- _Aim of the exercise_
Using the records that appear below, write out exactly the lines from the one with "Nat.sum_range_choose]" through the one with "j − 1)/C(n, j)", keeping both end lines.

━━━━━━

import Summits.Ventures.PercRepro.RankLevelSetLevelTenInfraGXT

/-!
# PercRepro — THE LEVEL-`11` INFRASTRUCTURE OF THE GXT CHAIN: the flat bound `f(11) ≤ 1279`, the intersection cap
`ν_∩ ≤ 629`, the `Icc 3 12` sum, `C(m + 11, 11)·11!`, the tail doubling step, the mid-sum split at level `11`, and the
TRUNCATED `Y`-TAIL LEMMAS (p2, gen 36; a feeder for S4 — the top of the `q = 11` window, from `1,554`)

Every level statement is the level-`11` instance of a level-`10` statement of the tree (RankLevelSetLevelTenInfraGXT),
proved the same way:
* `ncard_le_twelve_seventy_nine_of_eRk_le_eleven_of_free` — `f(11) ≤ 1279 = 2·639 + 1` (night-1's doubling
  `ncard_le_two_mul_add_one_of_free` on `f(10) ≤ 639`);
* `hinter_eleven` — every rank-`≤ 10` set of the `e`-free core has `≤ r(X) + min 629 d` points (`639 = 10 + 629`);
* `sum_Icc_three_twelve_q`, `Explicit.choose_eleven_mul` (`11!·C(m + 11, 11) = (m + 1)⋯(m + 11)`);
* `mul_tailG_eleven_le_of_base` — the level-`11` tail `G₁₁` from a base, any constants (every term at most doubles);
* `sum_Ico_choose_add_sum_range_choose_le_eleven`.
THE TRUNCATED TAILS (new; generic in `n`): the spanning tail `Σ_{j ≤ d} C(n, j)` of a base inequality
`a·(G′ + Σ_{j ≤ d} C(n, j)) ≤ b·2^n` is never expanded term by term again —
* below the middle (`2m ≤ n`) the GEOMETRIC bound `(n + 1 − 2m)·Σ_{j ≤ m} C(n, j) ≤ (n + 1 − m)·C(n, m)`
  (`sum_range_choose_mul_le_of_two_mul_le`: the ratio `C(n, j−1)/C(n, j) ≤ m/(n − m + 1)` for `j ≤ m`) after the top
  `d − m` terms are kept exactly (`tailG_le_of_geom`);
* above the middle the SYMMETRIC COMPLEMENT `Σ_{j ≤ d} C(n, j) + Σ_{j < n − d} C(n, j) = 2^n`
  (`sum_range_choose_add_sum_range_choose_compl`) with a lower bound on the complement by any of its sub-sums
  (`tailG_le_of_compl`).
Axioms: standard.
-/

set_option exponentiation.threshold 4096

open scoped Matroid

namespace PercRepro

namespace ThmN

open Set

variable {α : Type}

/-- `Σ_{k ∈ Icc 3 12} g k` written out. -/
theorem sum_Icc_three_twelve_q (g : ℕ → ℚ) :
    ∑ k ∈ Finset.Icc 3 12, g k = g 3 + g 4 + g 5 + g 6 + g 7 + g 8 + g 9 + g 10 + g 11 + g 12 := by
  rw [show (12 : ℕ) = 11 + 1 from rfl, Finset.sum_Icc_succ_top (by norm_num), sum_Icc_three_eleven_q]

/-- `11!·C(m + 11, 11) = (m + 1)(m + 2)⋯(m + 11)` (from `Explicit.choose_ten_mul` by `C(n, 11)·11 = C(n, 10)·(n − 10)`). -/
theorem Explicit.choose_eleven_mul (m : ℕ) :
    39916800 * (m + 11).choose 11 =
      (m + 1) * (m + 2) * (m + 3) * (m + 4) * (m + 5) * (m + 6) * (m + 7) * (m + 8) * (m + 9) * (m + 10) * (m + 11) := by
  have h1 : (m + 11).choose 11 * 11 = (m + 11).choose 10 * (m + 1) := by
    have := Nat.choose_succ_right_eq (m + 11) 10
    rwa [show m + 11 - 10 = m + 1 by omega] at this
  have h2 : 3628800 * (m + 11).choose 10 =
      (m + 2) * (m + 3) * (m + 4) * (m + 5) * (m + 6) * (m + 7) * (m + 8) * (m + 9) * (m + 10) * (m + 11) := by
    have := Explicit.choose_ten_mul (m + 1)
    rw [show m + 1 + 10 = m + 11 by ring] at this
    rw [this]
  calc 39916800 * (m + 11).choose 11 = 3628800 * ((m + 11).choose 11 * 11) := by ring
    _ = 3628800 * ((m + 11).choose 10 * (m + 1)) := by rw [h1]
    _ = (3628800 * (m + 11).choose 10) * (m + 1) := by ring
    _ = ((m + 2) * (m + 3) * (m + 4) * (m + 5) * (m + 6) * (m + 7) * (m + 8) * (m + 9) * (m + 10) * (m + 11)) * (m + 1) := by
        rw [h2]
    _ = (m + 1) * (m + 2) * (m + 3) * (m + 4) * (m + 5) * (m + 6) * (m + 7) * (m + 8) * (m + 9) * (m + 10) * (m + 11) := by
        ring

/-- `f(11) ≤ 1279` on the `e`-free core (`1279 = 2·639 + 1`). -/
theorem ncard_le_twelve_seventy_nine_of_eRk_le_eleven_of_free (M : Matroid α) [M.Finite]
    (hfree : ∀ e ∈ M.E, ∃ A ⊆ M.E \ {e}, e ∉ M.closure A ∧ e ∉ M.closure ((M.E \ {e}) \ A)) :
    ∀ X ⊆ M.E, M.eRk X ≤ 11 → X.ncard ≤ 1279 := by
  intro X hX hr
  have := ncard_le_two_mul_add_one_of_free M hfree (k := 10) (B := 639)
    (fun _ hY hrY => ncard_le_six_thirty_nine_of_eRk_le_ten_of_free M hfree _ hY (by exact_mod_cast hrY)) X hX
    (by exact_mod_cast hr)
  omega

/-- **The intersection cap at level `11`**: every rank-`≤ 10` subset of the `e`-free core of corank `d` has at most
`r(X) + min 629 d` points (the flat bounds `1 / 3 / 6 / 10 / 19 / 39 / 79 / 159 / 319 / 639` and the nullity cap). -/
theorem hinter_eleven (M : Matroid α) [M.Finite] {d : ℕ} (hd : M.E.encard = M.eRank + d)
    (hfree : ∀ e ∈ M.E, ∃ A ⊆ M.E \ {e}, e ∉ M.closure A ∧ e ∉ M.closure ((M.E \ {e}) \ A)) :
    ∀ X ⊆ M.E, M.eRk X ≤ ((11 - 1 : ℕ) : ℕ∞) → (X.ncard : ℕ∞) ≤ M.eRk X + (min 629 d : ℕ) := by
  intro X hX hr
  obtain ⟨k, hk⟩ := Matroid.exists_eRk_eq_nat (M := M) hX
  rw [hk] at hr ⊢
  have hk10 : k ≤ 10 := by exact_mod_cast hr
  have hcap : X.ncard ≤ k + d := by
    have h1 := Matroid.encard_le_eRk_add_of_encard_eq hX hd
    rw [hk] at h1
    have hfin : X.Finite := M.ground_finite.subset hX
    rw [← hfin.cast_ncard_eq] at h1
    exact_mod_cast h1
  have h629 : X.ncard ≤ k + 629 := by
    rcases Nat.lt_or_ge k 10 with h | h
    · have h9 : M.eRk X ≤ ((10 - 1 : ℕ) : ℕ∞) := by rw [hk]; exact_mod_cast (by omega : k ≤ 10 - 1)
      have := hinter_ten M hd hfree X hX h9
      rw [hk] at this
      have h310 : X.ncard ≤ k + min 310 d := by exact_mod_cast this
      omega
    · have hk' : k = 10 := by omega
      subst hk'
      have := ncard_le_six_thirty_nine_of_eRk_le_ten_of_free M hfree X hX (le_of_eq hk)
      omega
  have hcard : X.ncard ≤ k + min 629 d := by omega
  exact_mod_cast hcard

/-- **The level-`11` tail from a base, any constants**: `a·G₁₁(d, n₀) ≤ b·2^n₀` with `22 ≤ n₀` gives `a·G₁₁(d, n) ≤ b·2^n` for
every `n ≥ n₀` (every term of `G₁₁` at most doubles from `n` to `n + 1`). -/
theorem mul_tailG_eleven_le_of_base (a b d n₀ : ℕ) (h22 : 22 ≤ n₀)
    (h : a * (n₀.choose 11 * 2 ^ (min 1268 d) + n₀.choose 10 * 2 ^ 629 + n₀.choose 9 * 2 ^ 310 + n₀.choose 8 * 2 ^ 151 +
      n₀.choose 7 * 2 ^ 72 + n₀.choose 6 * 2 ^ 33 + n₀.choose 5 * 2 ^ 14 + n₀.choose 4 * 2 ^ 6 + n₀.choose 3 * 2 ^ 3 +
      n₀.choose 2 * 2 + n₀ + 1 + ∑ j ∈ Finset.range (d + 1), n₀.choose j) ≤ b * 2 ^ n₀)
    (n : ℕ) (hn : n₀ ≤ n) :
    a * (n.choose 11 * 2 ^ (min 1268 d) + n.choose 10 * 2 ^ 629 + n.choose 9 * 2 ^ 310 + n.choose 8 * 2 ^ 151 +
      n.choose 7 * 2 ^ 72 + n.choose 6 * 2 ^ 33 + n.choose 5 * 2 ^ 14 + n.choose 4 * 2 ^ 6 + n.choose 3 * 2 ^ 3 +
      n.choose 2 * 2 + n + 1 + ∑ j ∈ Finset.range (d + 1), n.choose j) ≤ b * 2 ^ n := by
  induction n, hn using Nat.le_induction with
  | base => exact h
  | succ n hn ih =>
    have h11 := choose_succ_le_two_mul_of_two_mul_le_cube n 11 (by omega)
    have h10 := choose_succ_le_two_mul_of_two_mul_le_cube n 10 (by omega)
    have h9 := choose_succ_le_two_mul_of_two_mul_le_cube n 9 (by omega)
    have h8 := choose_succ_le_two_mul_of_two_mul_le_cube n 8 (by omega)
    have h7 := choose_succ_le_two_mul_of_two_mul_le_cube n 7 (by omega)
    have h6 := choose_succ_le_two_mul_of_two_mul_le_cube n 6 (by omega)
    have h5 := choose_succ_le_two_mul_of_two_mul_le_cube n 5 (by omega)
    have h4 := choose_succ_le_two_mul_of_two_mul_le_cube n 4 (by omega)
    have h3 := choose_succ_le_two_mul_of_two_mul_le_cube n 3 (by omega)
    have h2 := choose_succ_le_two_mul_of_two_mul_le_cube n 2 (by omega)
    have hS := PercRepro.sum_choose_succ_le_two_mul n d
    have hpow : 2 ^ (n + 1) = 2 * 2 ^ n := by ring
    have hG : (n + 1).choose 11 * 2 ^ (min 1268 d) + (n + 1).choose 10 * 2 ^ 629 + (n + 1).choose 9 * 2 ^ 310 +
        (n + 1).choose 8 * 2 ^ 151 + (n + 1).choose 7 * 2 ^ 72 + (n + 1).choose 6 * 2 ^ 33 + (n + 1).choose 5 * 2 ^ 14 +
        (n + 1).choose 4 * 2 ^ 6 + (n + 1).choose 3 * 2 ^ 3 + (n + 1).choose 2 * 2 + (n + 1) + 1 +
        ∑ j ∈ Finset.range (d + 1), (n + 1).choose j ≤
        2 * (n.choose 11 * 2 ^ (min 1268 d) + n.choose 10 * 2 ^ 629 + n.choose 9 * 2 ^ 310 + n.choose 8 * 2 ^ 151 +
          n.choose 7 * 2 ^ 72 + n.choose 6 * 2 ^ 33 + n.choose 5 * 2 ^ 14 + n.choose 4 * 2 ^ 6 + n.choose 3 * 2 ^ 3 +
          n.choose 2 * 2 + n + 1 + ∑ j ∈ Finset.range (d + 1), n.choose j) := by
      have m11 := Nat.mul_le_mul_right (2 ^ (min 1268 d)) h11
      have m10 := Nat.mul_le_mul_right (2 ^ 629) h10
      have m9 := Nat.mul_le_mul_right (2 ^ 310) h9
      have m8 := Nat.mul_le_mul_right (2 ^ 151) h8
      have m7 := Nat.mul_le_mul_right (2 ^ 72) h7
      have m6 := Nat.mul_le_mul_right (2 ^ 33) h6
      have m5 := Nat.mul_le_mul_right (2 ^ 14) h5
      have m4 := Nat.mul_le_mul_right (2 ^ 6) h4
      have m3 := Nat.mul_le_mul_right (2 ^ 3) h3
      have m2 := Nat.mul_le_mul_right 2 h2
      rw [mul_assoc] at m11 m10 m9 m8 m7 m6 m5 m4 m3 m2
      omega
    calc a * ((n + 1).choose 11 * 2 ^ (min 1268 d) + (n + 1).choose 10 * 2 ^ 629 + (n + 1).choose 9 * 2 ^ 310 +
          (n + 1).choose 8 * 2 ^ 151 + (n + 1).choose 7 * 2 ^ 72 + (n + 1).choose 6 * 2 ^ 33 + (n + 1).choose 5 * 2 ^ 14 +
          (n + 1).choose 4 * 2 ^ 6 + (n + 1).choose 3 * 2 ^ 3 + (n + 1).choose 2 * 2 + (n + 1) + 1 +
          ∑ j ∈ Finset.range (d + 1), (n + 1).choose j)
        ≤ a * (2 * (n.choose 11 * 2 ^ (min 1268 d) + n.choose 10 * 2 ^ 629 + n.choose 9 * 2 ^ 310 + n.choose 8 * 2 ^ 151 +
          n.choose 7 * 2 ^ 72 + n.choose 6 * 2 ^ 33 + n.choose 5 * 2 ^ 14 + n.choose 4 * 2 ^ 6 + n.choose 3 * 2 ^ 3 +
          n.choose 2 * 2 + n + 1 + ∑ j ∈ Finset.range (d + 1), n.choose j)) := Nat.mul_le_mul_left _ hG
      _ = 2 * (a * (n.choose 11 * 2 ^ (min 1268 d) + n.choose 10 * 2 ^ 629 + n.choose 9 * 2 ^ 310 + n.choose 8 * 2 ^ 151 +
          n.choose 7 * 2 ^ 72 + n.choose 6 * 2 ^ 33 + n.choose 5 * 2 ^ 14 + n.choose 4 * 2 ^ 6 + n.choose 3 * 2 ^ 3 +
          n.choose 2 * 2 + n + 1 + ∑ j ∈ Finset.range (d + 1), n.choose j)) := by ring
      _ ≤ 2 * (b * 2 ^ n) := Nat.mul_le_mul_left _ ih
      _ = b * 2 ^ (n + 1) := by rw [hpow]; ring

/-- `Σ_{k ∈ Ico 11 p} C(n, k) + Σ_{j ≤ d} C(n, j) ≤ 2^n` for `n = p + d`. -/
theorem sum_Ico_choose_add_sum_range_choose_le_eleven (p d : ℕ) :
    ∑ k ∈ Finset.Ico 11 p, (p + d).choose k + ∑ j ∈ Finset.range (d + 1), (p + d).choose j ≤ 2 ^ (p + d) := by
  have h1 : ∑ k ∈ Finset.Ico 11 p, (p + d).choose k ≤ ∑ k ∈ Finset.Ico 10 p, (p + d).choose k :=
    Finset.sum_le_sum_of_subset (Finset.Ico_subset_Ico_left (by omega))
  have := sum_Ico_choose_add_sum_range_choose_le_ten p d
  omega

/-! ## The truncated tails (generic in `n`) -/

/-- **The symmetric complement of the spanning tail**: for `d < n`,
`Σ_{j ≤ d} C(n, j) + Σ_{j < n − d} C(n, j) = 2^n` (the terms `j > d` reflected by `C(n, j) = C(n, n − j)`). -/
theorem sum_range_choose_add_sum_range_choose_compl (n d : ℕ) (hd : d < n) :
    ∑ j ∈ Finset.range (d + 1), n.choose j + ∑ j ∈ Finset.range (n - d), n.choose j = 2 ^ n := by
  have h2 : ∑ j ∈ Finset.Ico (d + 1) (n + 1), n.choose j = ∑ j ∈ Finset.range (n - d), n.choose j := by
    have hr := Finset.sum_Ico_reflect (fun j => n.choose j) (d + 1) (show n + 1 ≤ n + 1 from le_rfl)
    rw [show n + 1 - (n + 1) = 0 by omega, show n + 1 - (d + 1) = n - d by omega, ← Finset.range_eq_Ico] at hr
    rw [← hr]
    apply Finset.sum_congr rfl
    intro j hj
    rw [Finset.mem_Ico] at hj
    exact (Nat.choose_symm (show j ≤ n by omega)).symm
  have h3 : ∑ j ∈ Finset.range (d + 1), n.choose j + ∑ j ∈ Finset.Ico (d + 1) (n + 1), n.choose j = 2 ^ n := by
    rw [Finset.range_eq_Ico, Finset.sum_Ico_consecutive _ (by omega) (by omega), ← Finset.range_eq_Ico,
      Nat.sum_range_choose]
  rw [← h2]
  exact h3

/-- **The geometric bound below the middle**: for `2m ≤ n`,
`(n + 1 − 2m)·Σ_{j ≤ m} C(n, j) ≤ (n + 1 − m)·C(n, m)` (the ratio `C(n, j − 1)/C(n, j) = j/(n − j + 1) ≤ m/(n − m + 1)`
for `j ≤ m`, summed as a geometric series). -/
theorem sum_range_choose_mul_le_of_two_mul_le (n : ℕ) : ∀ m : ℕ, 2 * m ≤ n →
    (n + 1 - 2 * m) * ∑ j ∈ Finset.range (m + 1), n.choose j ≤ (n + 1 - m) * n.choose m := by
  intro m
  induction m with
  | zero => intro _; simp
  | succ m ih =>
    intro hm
    have ih' := ih (by omega)
    -- `C(n, m + 1)·(m + 1) = C(n, m)·(n − m)`
    have hrec : n.choose (m + 1) * (m + 1) = n.choose m * (n - m) := Nat.choose_succ_right_eq n m
    rw [Finset.sum_range_succ, Nat.mul_add]
    obtain ⟨x, hx⟩ : ∃ x, x = n + 1 - 2 * (m + 1) := ⟨_, rfl⟩
    obtain ⟨y, hy⟩ : ∃ y, y = n + 1 - (m + 1) := ⟨_, rfl⟩
    have e1 : n + 1 - 2 * m = x + 2 := by omega
    have e2 : n + 1 - m = y + 1 := by omega
    have e3 : n - m = y := by omega
    have e4 : y = m + 1 + x := by omega
    have hxy : x ≤ 2 * y := by omega
    rw [← hx, ← hy]
    rw [e1, e2] at ih'
    rw [e3] at hrec
    set S := ∑ j ∈ Finset.range (m + 1), n.choose j with hS
    set A := n.choose m with hA
    set B := n.choose (m + 1) with hB
    -- `ih' : (x + 2)·S ≤ (y + 1)·A`, `hrec : B·(m + 1) = A·y`; first `x·S ≤ y·A` (from `x ≤ 2y`)
    have key : x * S ≤ y * A := by
      have h0 : x * (y + 1) ≤ y * (x + 2) := by nlinarith [hxy]
      have h1 : x * (y + 1) * S ≤ y * (x + 2) * S := Nat.mul_le_mul_right S h0
      have h2 : y * ((x + 2) * S) ≤ y * ((y + 1) * A) := Nat.mul_le_mul_left y ih'
      have h3 : (y + 1) * (x * S) ≤ (y + 1) * (y * A) := by
        calc (y + 1) * (x * S) = x * (y + 1) * S := by ring
          _ ≤ y * (x + 2) * S := h1
          _ = y * ((x + 2) * S) := by ring
          _ ≤ y * ((y + 1) * A) := h2
          _ = (y + 1) * (y * A) := by ring
      exact Nat.le_of_mul_le_mul_left h3 (by omega)
    calc x * S + x * B ≤ y * A + x * B := Nat.add_le_add_right key _
      _ = B * (m + 1) + x * B := by rw [hrec]; ring
      _ = y * B := by rw [e4]; ring

/-- **A base tail inequality from the symmetric complement**: `a·(G′ + T) ≤ b·N` from `T + S = N`, any `S_K ≤ S`, and
the numeric `a·(G′ + N) ≤ b·N + a·S_K`. -/
theorem tailG_le_of_compl (a b Gp T S SK N : ℕ) (hsym : T + S = N) (hK : SK ≤ S)
    (hnum : a * (Gp + N) ≤ b * N + a * SK) : a * (Gp + T) ≤ b * N := by
  have h1 : a * (Gp + T) + a * S = a * (Gp + N) := by rw [← hsym]; ring
  have h2 : a * SK ≤ a * S := Nat.mul_le_mul_left a hK
  omega

/-- **A base tail inequality from the geometric bound**: `a·(G′ + T) ≤ b·N` from `T = low + top`, `w·low ≤ v·c` with
`0 < w`, and the numeric `w·a·(G′ + top) + a·c·v ≤ w·b·N`. -/
theorem tailG_le_of_geom (a b Gp T low top w v c N : ℕ) (hw : 0 < w) (hsplit : T = low + top)
    (hgeom : w * low ≤ v * c) (hnum : w * a * (Gp + top) + a * c * v ≤ w * b * N) : a * (Gp + T) ≤ b * N := by
  have h1 : w * (a * (Gp + T)) = w * a * (Gp + top) + a * (w * low) := by rw [hsplit]; ring
  have h2 : a * (w * low) ≤ a * (v * c) := Nat.mul_le_mul_left a hgeom
  have h3 : w * (a * (Gp + T)) ≤ w * (b * N) := by
    calc w * (a * (Gp + T)) = w * a * (Gp + top) + a * (w * low) := h1
      _ ≤ w * a * (Gp + top) + a * (v * c) := Nat.add_le_add_left h2 _
      _ = w * a * (Gp + top) + a * c * v := by ring
      _ ≤ w * b * N := hnum
      _ = w * (b * N) := by ring
  exact Nat.le_of_mul_le_mul_left h3 hw

/-- The spanning tail split at `m ≤ d`: `Σ_{j ≤ d} C(n, j) = Σ_{j ≤ m} C(n, j) + Σ_{m < j ≤ d} C(n, j)`. -/
theorem sum_range_choose_split (n m d : ℕ) (hmd : m ≤ d) :
    ∑ j ∈ Finset.range (d + 1), n.choose j =
      ∑ j ∈ Finset.range (m + 1), n.choose j + ∑ j ∈ Finset.Ico (m + 1) (d + 1), n.choose j := by
  rw [Finset.range_eq_Ico, Finset.range_eq_Ico, Finset.sum_Ico_consecutive _ (by omega) (by omega)]

/-- A sub-sum of the complement: `Σ_{j ∈ Ico a P} C(n, j) ≤ Σ_{j < P} C(n, j)`. -/
theorem sum_Ico_choose_le_sum_range (n a P : ℕ) :
    ∑ j ∈ Finset.Ico a P, n.choose j ≤ ∑ j ∈ Finset.range P, n.choose j := by
  rw [Finset.range_eq_Ico]
  exact Finset.sum_le_sum_of_subset (Finset.Ico_subset_Ico_left (Nat.zero_le a))

end ThmN

end PercRepro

━━━━━━

- _Result below_
      Nat.sum_range_choose]
  rw [← h2]
  exact h3

/-- **The geometric bound below the middle**: for `2m ≤ n`,
`(n + 1 − 2m)·Σ_{j ≤ m} C(n, j) ≤ (n + 1 − m)·C(n, m)` (the ratio `C(n, j − 1)/C(n, j) = j/(n − j + 1) ≤ m/(n − m + 1)`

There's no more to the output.